▶ **GOAL OF THE EXERCISE**: Select the lines of the records containing the word "BlockSectionAgmonLetter" and list them.

*** Opening RECORDED DATA ***

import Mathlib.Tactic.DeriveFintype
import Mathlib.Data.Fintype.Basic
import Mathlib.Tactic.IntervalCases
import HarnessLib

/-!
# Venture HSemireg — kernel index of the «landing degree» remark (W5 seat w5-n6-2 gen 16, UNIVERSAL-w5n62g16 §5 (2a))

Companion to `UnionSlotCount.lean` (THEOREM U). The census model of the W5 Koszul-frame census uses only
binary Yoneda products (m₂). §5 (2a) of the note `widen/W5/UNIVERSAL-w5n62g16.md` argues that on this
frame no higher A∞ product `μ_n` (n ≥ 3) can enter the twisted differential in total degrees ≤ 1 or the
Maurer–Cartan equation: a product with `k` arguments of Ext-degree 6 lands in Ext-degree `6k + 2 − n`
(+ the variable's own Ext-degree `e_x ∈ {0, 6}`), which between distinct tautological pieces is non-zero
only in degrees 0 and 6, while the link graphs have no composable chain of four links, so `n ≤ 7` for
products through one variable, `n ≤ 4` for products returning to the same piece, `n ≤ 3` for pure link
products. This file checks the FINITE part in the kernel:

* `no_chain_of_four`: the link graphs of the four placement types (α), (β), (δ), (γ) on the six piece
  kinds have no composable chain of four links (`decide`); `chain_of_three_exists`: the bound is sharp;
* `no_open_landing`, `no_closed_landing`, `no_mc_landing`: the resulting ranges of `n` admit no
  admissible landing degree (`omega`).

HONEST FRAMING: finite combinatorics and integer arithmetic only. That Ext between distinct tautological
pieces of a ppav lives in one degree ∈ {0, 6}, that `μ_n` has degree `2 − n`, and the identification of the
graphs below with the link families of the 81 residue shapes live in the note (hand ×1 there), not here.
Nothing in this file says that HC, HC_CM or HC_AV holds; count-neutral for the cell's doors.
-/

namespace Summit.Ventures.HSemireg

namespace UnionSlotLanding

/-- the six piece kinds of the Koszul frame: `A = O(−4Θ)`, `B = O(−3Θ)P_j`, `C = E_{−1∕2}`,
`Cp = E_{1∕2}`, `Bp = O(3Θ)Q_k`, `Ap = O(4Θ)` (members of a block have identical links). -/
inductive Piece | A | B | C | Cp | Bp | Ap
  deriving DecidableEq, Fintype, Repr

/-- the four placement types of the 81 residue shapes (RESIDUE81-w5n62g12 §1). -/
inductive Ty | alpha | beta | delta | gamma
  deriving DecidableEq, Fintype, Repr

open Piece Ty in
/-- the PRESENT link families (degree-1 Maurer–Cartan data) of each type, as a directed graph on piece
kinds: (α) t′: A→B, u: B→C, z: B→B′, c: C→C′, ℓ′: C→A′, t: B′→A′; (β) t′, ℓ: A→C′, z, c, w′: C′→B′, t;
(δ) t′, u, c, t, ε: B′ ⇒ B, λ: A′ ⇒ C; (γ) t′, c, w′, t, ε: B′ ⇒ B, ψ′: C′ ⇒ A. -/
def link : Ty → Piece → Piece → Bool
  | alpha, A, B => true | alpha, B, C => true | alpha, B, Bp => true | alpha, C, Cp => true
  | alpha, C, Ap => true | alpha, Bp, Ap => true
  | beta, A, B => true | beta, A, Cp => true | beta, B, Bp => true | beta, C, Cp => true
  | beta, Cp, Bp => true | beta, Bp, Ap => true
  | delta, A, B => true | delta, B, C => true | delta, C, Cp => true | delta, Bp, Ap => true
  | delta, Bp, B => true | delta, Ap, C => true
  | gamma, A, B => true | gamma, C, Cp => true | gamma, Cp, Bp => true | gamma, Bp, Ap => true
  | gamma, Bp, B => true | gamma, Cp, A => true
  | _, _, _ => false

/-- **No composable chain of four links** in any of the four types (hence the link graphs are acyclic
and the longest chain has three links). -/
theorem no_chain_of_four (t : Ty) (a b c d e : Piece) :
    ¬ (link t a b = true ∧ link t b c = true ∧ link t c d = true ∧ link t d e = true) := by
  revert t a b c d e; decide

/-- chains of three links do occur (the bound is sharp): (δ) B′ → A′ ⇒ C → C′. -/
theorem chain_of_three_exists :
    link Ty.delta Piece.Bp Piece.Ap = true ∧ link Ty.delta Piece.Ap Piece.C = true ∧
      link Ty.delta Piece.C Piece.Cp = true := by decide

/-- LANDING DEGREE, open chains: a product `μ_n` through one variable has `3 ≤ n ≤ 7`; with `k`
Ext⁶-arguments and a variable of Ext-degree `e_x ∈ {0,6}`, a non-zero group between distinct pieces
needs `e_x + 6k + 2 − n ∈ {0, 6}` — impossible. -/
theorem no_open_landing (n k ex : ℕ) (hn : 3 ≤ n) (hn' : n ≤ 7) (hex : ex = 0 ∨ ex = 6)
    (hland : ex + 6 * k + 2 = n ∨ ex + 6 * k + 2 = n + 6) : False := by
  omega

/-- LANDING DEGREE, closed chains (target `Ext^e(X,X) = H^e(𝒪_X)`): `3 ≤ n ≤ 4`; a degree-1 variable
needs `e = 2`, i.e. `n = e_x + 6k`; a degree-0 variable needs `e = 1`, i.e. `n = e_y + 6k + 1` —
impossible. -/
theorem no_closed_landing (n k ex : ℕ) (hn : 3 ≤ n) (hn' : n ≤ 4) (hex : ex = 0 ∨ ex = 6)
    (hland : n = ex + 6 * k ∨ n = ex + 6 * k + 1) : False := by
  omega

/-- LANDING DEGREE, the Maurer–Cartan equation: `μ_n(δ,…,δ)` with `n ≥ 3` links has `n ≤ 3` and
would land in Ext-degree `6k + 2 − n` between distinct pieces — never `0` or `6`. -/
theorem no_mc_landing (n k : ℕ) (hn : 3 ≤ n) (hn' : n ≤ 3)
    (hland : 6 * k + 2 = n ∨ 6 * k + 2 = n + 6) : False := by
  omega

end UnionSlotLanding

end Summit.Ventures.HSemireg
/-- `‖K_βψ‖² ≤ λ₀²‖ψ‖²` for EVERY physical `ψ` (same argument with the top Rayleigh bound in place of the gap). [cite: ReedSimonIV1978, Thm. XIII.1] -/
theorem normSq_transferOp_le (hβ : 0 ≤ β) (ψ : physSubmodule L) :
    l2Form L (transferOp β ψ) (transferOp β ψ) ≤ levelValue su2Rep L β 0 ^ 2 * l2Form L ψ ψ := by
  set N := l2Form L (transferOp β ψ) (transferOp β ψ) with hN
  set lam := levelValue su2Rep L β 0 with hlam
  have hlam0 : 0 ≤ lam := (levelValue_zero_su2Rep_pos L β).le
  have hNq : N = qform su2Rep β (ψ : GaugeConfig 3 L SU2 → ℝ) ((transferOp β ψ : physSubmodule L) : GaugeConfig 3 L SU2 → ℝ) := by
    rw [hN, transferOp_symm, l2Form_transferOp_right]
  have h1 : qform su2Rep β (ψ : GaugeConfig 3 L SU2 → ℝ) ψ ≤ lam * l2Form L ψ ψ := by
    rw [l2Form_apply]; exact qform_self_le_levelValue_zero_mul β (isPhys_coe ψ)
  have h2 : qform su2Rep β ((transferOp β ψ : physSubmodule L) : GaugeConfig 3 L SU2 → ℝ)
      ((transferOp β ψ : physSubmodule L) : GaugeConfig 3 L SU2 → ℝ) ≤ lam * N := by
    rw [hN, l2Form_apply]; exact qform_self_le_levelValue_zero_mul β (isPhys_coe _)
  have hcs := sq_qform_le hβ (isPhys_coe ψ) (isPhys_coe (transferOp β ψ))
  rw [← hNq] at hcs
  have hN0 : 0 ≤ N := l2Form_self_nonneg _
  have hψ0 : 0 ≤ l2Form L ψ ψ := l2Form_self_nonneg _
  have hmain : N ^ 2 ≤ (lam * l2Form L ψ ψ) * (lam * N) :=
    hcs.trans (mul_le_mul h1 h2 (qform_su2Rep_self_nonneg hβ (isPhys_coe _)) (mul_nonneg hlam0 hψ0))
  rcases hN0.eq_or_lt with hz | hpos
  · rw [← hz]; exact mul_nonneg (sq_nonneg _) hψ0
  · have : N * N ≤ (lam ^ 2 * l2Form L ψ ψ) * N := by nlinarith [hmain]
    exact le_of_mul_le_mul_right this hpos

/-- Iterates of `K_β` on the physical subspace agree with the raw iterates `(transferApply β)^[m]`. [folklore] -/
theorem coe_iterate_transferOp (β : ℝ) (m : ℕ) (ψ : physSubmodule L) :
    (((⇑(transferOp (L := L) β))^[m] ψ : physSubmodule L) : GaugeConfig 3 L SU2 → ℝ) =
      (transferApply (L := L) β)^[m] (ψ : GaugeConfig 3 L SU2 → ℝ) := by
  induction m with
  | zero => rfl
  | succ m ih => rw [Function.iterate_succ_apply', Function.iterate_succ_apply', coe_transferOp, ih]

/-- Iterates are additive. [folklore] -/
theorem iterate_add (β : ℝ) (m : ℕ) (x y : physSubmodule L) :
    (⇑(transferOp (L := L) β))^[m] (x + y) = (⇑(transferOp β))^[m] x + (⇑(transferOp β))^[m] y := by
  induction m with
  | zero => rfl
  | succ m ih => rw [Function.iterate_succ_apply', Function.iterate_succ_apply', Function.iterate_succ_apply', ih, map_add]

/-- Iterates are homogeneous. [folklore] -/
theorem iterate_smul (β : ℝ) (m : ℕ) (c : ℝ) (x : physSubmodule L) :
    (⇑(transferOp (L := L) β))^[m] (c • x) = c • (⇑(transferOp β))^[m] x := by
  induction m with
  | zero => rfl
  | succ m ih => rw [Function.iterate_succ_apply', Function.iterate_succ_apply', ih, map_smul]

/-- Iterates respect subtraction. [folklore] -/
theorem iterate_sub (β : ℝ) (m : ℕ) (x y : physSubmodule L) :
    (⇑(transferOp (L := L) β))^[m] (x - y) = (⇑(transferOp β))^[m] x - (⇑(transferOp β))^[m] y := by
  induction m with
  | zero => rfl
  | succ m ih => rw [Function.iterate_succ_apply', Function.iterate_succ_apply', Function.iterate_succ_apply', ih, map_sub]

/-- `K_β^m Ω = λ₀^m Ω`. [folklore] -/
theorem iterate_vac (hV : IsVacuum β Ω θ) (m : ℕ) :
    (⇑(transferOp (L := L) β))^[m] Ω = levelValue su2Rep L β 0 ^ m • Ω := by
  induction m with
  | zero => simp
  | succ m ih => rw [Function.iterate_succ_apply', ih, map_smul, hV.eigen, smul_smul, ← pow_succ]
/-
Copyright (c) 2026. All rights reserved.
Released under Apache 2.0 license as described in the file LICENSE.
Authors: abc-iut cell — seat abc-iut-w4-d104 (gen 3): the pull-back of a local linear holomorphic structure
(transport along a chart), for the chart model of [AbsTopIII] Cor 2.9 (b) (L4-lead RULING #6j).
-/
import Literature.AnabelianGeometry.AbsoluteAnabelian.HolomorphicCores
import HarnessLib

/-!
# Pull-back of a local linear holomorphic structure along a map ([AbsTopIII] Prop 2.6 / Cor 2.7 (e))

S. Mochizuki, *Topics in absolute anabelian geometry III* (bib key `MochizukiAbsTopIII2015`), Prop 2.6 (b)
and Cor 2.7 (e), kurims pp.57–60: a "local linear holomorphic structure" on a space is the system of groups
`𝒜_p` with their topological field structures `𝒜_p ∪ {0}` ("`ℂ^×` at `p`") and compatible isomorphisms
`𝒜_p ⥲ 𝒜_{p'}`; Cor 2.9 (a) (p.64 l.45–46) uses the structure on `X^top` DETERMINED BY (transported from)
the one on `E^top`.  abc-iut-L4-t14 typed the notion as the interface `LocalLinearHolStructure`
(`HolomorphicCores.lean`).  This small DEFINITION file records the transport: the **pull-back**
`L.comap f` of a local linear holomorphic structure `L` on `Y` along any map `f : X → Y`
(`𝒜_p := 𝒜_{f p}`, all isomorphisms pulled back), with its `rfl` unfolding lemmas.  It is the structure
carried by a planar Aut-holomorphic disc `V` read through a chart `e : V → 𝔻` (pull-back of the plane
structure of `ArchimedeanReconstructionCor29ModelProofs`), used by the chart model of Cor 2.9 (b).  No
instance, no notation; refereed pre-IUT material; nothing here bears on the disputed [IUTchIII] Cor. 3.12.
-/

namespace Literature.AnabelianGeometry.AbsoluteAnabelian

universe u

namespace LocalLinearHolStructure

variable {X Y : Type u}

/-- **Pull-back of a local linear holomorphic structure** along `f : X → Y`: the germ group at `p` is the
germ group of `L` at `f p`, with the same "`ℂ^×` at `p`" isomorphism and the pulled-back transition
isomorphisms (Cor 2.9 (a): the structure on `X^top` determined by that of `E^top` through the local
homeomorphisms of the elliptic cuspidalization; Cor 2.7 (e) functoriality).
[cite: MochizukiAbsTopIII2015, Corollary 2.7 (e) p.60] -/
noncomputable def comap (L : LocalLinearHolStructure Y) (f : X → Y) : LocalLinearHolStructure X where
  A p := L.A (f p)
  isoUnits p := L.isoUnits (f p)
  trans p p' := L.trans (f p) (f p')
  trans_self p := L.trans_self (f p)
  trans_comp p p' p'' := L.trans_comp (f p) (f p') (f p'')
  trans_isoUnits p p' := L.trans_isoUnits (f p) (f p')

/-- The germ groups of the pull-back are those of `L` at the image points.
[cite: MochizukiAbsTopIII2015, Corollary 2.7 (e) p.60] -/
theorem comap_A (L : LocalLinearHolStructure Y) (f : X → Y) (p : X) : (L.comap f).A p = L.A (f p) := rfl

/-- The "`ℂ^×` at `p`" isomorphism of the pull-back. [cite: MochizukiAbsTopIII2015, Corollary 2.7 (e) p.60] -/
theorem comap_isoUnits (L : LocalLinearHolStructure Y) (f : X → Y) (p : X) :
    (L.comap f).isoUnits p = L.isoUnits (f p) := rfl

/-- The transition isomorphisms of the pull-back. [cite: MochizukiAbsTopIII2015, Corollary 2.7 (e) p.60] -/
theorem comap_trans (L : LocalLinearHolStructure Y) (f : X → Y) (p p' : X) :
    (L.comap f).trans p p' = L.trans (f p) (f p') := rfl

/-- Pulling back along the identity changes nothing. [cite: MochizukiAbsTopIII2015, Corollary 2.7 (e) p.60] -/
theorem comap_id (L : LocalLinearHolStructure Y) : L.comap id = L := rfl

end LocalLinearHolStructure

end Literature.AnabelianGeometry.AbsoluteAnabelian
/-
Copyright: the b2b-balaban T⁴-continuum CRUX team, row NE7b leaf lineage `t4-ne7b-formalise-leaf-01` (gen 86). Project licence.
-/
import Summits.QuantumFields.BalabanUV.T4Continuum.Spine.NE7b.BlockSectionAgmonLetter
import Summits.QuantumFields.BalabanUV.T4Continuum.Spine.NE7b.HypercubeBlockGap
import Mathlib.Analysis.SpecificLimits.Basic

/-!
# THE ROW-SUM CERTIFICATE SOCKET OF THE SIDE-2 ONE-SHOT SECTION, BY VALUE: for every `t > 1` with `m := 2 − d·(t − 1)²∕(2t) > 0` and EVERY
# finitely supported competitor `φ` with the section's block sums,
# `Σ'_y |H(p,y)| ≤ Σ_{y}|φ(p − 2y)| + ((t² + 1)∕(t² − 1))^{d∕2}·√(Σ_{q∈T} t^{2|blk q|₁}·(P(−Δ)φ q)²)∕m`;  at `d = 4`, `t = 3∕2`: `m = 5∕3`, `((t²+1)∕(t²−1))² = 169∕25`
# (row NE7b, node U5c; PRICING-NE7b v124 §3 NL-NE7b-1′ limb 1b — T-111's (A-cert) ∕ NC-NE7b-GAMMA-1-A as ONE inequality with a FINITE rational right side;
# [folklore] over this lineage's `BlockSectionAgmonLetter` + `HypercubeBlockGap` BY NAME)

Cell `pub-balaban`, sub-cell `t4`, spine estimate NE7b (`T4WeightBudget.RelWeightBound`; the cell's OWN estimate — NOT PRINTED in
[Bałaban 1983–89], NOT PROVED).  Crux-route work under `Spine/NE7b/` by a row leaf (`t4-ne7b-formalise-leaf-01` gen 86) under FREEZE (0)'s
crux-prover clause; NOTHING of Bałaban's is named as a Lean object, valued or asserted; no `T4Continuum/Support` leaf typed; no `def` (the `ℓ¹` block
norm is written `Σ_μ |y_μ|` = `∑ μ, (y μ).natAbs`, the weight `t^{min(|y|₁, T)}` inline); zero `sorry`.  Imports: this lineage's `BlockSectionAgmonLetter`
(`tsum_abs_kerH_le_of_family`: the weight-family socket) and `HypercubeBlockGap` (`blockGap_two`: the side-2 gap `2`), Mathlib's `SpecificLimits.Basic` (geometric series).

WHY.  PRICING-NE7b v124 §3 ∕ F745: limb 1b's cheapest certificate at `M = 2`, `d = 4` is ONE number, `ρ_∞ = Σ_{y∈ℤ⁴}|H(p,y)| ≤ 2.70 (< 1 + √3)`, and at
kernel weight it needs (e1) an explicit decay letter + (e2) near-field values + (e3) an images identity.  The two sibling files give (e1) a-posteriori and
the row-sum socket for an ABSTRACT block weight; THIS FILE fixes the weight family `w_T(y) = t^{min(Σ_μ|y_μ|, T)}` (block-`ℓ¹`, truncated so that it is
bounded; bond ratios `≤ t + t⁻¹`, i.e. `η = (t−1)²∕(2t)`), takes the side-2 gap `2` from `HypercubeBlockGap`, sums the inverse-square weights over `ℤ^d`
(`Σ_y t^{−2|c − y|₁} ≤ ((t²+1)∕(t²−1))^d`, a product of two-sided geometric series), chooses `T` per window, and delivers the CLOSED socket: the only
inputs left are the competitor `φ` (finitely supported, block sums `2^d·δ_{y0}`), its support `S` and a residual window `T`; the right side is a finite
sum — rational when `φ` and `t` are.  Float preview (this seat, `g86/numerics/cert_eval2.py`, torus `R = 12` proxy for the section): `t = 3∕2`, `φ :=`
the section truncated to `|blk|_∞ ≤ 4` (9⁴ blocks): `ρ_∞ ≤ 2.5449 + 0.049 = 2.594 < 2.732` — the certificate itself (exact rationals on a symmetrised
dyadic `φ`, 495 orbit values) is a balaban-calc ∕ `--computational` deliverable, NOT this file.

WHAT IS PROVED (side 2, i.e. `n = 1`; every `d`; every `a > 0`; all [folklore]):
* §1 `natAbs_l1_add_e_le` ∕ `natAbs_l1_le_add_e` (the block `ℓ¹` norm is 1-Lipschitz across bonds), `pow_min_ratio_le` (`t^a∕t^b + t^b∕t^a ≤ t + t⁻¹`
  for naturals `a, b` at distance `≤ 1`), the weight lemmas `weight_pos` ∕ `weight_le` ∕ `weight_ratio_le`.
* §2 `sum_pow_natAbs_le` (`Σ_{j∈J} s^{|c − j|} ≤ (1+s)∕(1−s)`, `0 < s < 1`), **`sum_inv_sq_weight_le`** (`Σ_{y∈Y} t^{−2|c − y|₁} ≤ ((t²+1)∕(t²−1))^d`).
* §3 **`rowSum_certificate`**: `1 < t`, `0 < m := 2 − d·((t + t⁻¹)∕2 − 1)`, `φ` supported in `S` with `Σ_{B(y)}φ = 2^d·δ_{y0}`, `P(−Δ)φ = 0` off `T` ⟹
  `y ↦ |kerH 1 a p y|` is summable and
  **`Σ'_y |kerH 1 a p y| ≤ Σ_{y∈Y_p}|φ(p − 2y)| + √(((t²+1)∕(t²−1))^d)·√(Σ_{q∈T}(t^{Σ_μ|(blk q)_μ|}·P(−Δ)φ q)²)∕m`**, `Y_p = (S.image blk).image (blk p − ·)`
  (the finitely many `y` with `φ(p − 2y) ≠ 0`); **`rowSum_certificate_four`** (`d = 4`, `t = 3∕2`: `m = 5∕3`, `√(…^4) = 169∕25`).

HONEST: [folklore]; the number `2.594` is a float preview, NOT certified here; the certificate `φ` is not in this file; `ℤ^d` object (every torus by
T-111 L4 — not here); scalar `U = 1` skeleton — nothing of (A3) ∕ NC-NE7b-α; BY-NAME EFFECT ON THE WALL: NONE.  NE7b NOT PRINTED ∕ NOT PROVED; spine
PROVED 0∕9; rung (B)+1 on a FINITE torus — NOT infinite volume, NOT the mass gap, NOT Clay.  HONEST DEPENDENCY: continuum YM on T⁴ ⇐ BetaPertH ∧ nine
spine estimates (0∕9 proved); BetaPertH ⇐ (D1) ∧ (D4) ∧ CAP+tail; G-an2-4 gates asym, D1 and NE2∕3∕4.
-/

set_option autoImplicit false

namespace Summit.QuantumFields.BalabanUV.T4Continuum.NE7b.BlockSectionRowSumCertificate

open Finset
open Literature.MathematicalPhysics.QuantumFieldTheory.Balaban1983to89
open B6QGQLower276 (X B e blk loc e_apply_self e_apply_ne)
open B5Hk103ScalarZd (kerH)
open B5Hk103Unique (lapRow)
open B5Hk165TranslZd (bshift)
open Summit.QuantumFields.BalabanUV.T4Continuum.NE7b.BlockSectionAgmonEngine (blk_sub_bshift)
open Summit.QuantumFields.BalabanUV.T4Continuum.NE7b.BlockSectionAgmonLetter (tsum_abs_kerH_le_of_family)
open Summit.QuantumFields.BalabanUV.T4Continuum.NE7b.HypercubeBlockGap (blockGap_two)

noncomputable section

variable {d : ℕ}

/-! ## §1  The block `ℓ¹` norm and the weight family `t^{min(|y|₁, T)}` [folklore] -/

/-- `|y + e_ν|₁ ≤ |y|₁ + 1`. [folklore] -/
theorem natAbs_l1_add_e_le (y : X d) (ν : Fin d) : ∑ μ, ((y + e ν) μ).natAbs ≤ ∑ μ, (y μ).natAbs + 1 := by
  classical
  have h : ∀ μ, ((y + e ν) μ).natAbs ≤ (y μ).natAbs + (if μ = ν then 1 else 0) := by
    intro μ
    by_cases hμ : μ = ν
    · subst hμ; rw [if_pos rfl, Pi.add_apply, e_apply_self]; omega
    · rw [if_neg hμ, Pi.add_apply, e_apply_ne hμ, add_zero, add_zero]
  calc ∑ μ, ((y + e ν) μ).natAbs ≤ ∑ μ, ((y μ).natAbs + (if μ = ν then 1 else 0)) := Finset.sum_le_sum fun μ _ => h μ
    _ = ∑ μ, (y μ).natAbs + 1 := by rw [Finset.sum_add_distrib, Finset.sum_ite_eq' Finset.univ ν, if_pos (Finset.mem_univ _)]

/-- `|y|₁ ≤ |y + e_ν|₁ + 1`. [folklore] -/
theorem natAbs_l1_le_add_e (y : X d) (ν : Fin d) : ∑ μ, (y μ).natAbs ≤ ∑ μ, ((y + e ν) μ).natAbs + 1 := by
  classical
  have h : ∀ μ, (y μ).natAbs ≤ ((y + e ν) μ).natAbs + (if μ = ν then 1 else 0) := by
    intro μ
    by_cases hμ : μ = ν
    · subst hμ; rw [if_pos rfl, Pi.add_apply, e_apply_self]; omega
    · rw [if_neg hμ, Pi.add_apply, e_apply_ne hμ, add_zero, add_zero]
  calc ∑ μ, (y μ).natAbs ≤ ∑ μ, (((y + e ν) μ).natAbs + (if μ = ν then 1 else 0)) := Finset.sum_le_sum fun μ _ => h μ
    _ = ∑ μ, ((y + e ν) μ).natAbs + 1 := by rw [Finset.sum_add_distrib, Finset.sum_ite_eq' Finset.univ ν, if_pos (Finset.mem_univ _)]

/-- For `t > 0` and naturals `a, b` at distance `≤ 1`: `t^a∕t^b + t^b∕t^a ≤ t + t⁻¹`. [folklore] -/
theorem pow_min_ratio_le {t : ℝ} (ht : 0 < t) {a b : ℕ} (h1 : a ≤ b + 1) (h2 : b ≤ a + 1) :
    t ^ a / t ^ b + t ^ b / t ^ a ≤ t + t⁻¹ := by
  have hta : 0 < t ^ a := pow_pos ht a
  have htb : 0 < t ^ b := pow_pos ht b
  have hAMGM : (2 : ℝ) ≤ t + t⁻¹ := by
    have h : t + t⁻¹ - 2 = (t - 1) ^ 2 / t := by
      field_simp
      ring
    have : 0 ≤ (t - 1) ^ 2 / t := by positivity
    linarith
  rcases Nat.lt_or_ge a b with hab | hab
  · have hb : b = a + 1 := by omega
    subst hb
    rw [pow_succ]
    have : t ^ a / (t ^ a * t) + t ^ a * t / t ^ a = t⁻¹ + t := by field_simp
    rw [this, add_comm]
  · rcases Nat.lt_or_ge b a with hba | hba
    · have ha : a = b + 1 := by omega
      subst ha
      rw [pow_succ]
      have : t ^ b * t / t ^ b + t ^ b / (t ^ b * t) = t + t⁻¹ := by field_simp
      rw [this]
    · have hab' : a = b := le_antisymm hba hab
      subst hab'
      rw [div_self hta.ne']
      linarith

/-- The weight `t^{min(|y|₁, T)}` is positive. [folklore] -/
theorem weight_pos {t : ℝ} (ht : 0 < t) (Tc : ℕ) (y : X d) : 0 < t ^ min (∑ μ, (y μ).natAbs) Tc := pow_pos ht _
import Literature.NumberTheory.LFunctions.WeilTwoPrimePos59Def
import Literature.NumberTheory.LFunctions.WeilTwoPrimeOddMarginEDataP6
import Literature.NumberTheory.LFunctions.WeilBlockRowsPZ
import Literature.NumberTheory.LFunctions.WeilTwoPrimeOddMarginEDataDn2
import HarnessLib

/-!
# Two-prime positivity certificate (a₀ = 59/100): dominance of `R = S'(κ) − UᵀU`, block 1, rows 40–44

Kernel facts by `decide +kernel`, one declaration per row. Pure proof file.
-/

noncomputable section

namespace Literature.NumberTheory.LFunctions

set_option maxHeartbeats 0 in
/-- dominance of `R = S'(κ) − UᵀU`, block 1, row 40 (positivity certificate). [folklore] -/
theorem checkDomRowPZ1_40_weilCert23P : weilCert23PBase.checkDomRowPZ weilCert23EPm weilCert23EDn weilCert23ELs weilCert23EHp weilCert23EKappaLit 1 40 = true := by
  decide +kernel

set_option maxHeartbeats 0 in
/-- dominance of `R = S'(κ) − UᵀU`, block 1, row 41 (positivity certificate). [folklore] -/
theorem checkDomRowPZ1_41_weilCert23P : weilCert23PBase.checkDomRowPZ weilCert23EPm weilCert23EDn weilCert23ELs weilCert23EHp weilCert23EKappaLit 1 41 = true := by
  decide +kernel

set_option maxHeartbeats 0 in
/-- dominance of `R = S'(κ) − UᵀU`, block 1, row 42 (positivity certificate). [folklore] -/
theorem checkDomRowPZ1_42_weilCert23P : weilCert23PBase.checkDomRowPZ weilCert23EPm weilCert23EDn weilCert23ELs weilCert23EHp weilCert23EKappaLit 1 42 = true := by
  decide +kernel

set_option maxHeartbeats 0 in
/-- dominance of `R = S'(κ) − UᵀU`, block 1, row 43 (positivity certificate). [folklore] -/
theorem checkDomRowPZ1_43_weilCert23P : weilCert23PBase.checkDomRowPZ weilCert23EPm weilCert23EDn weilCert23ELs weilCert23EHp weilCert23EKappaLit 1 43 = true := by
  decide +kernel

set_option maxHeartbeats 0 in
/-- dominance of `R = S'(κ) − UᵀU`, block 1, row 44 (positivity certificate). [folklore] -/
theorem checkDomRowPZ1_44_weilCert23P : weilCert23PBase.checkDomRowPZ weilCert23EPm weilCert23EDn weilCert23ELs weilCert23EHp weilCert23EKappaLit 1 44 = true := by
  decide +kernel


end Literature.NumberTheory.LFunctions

*** Closing RECORDED DATA ***

▶ **SOLUTION TO THIS EXERCISE**:
import Summits.QuantumFields.BalabanUV.T4Continuum.Spine.NE7b.BlockSectionAgmonLetter
# [folklore] over this lineage's `BlockSectionAgmonLetter` + `HypercubeBlockGap` BY NAME)
norm is written `Σ_μ |y_μ|` = `∑ μ, (y μ).natAbs`, the weight `t^{min(|y|₁, T)}` inline); zero `sorry`.  Imports: this lineage's `BlockSectionAgmonLetter`
open Summit.QuantumFields.BalabanUV.T4Continuum.NE7b.BlockSectionAgmonLetter (tsum_abs_kerH_le_of_family)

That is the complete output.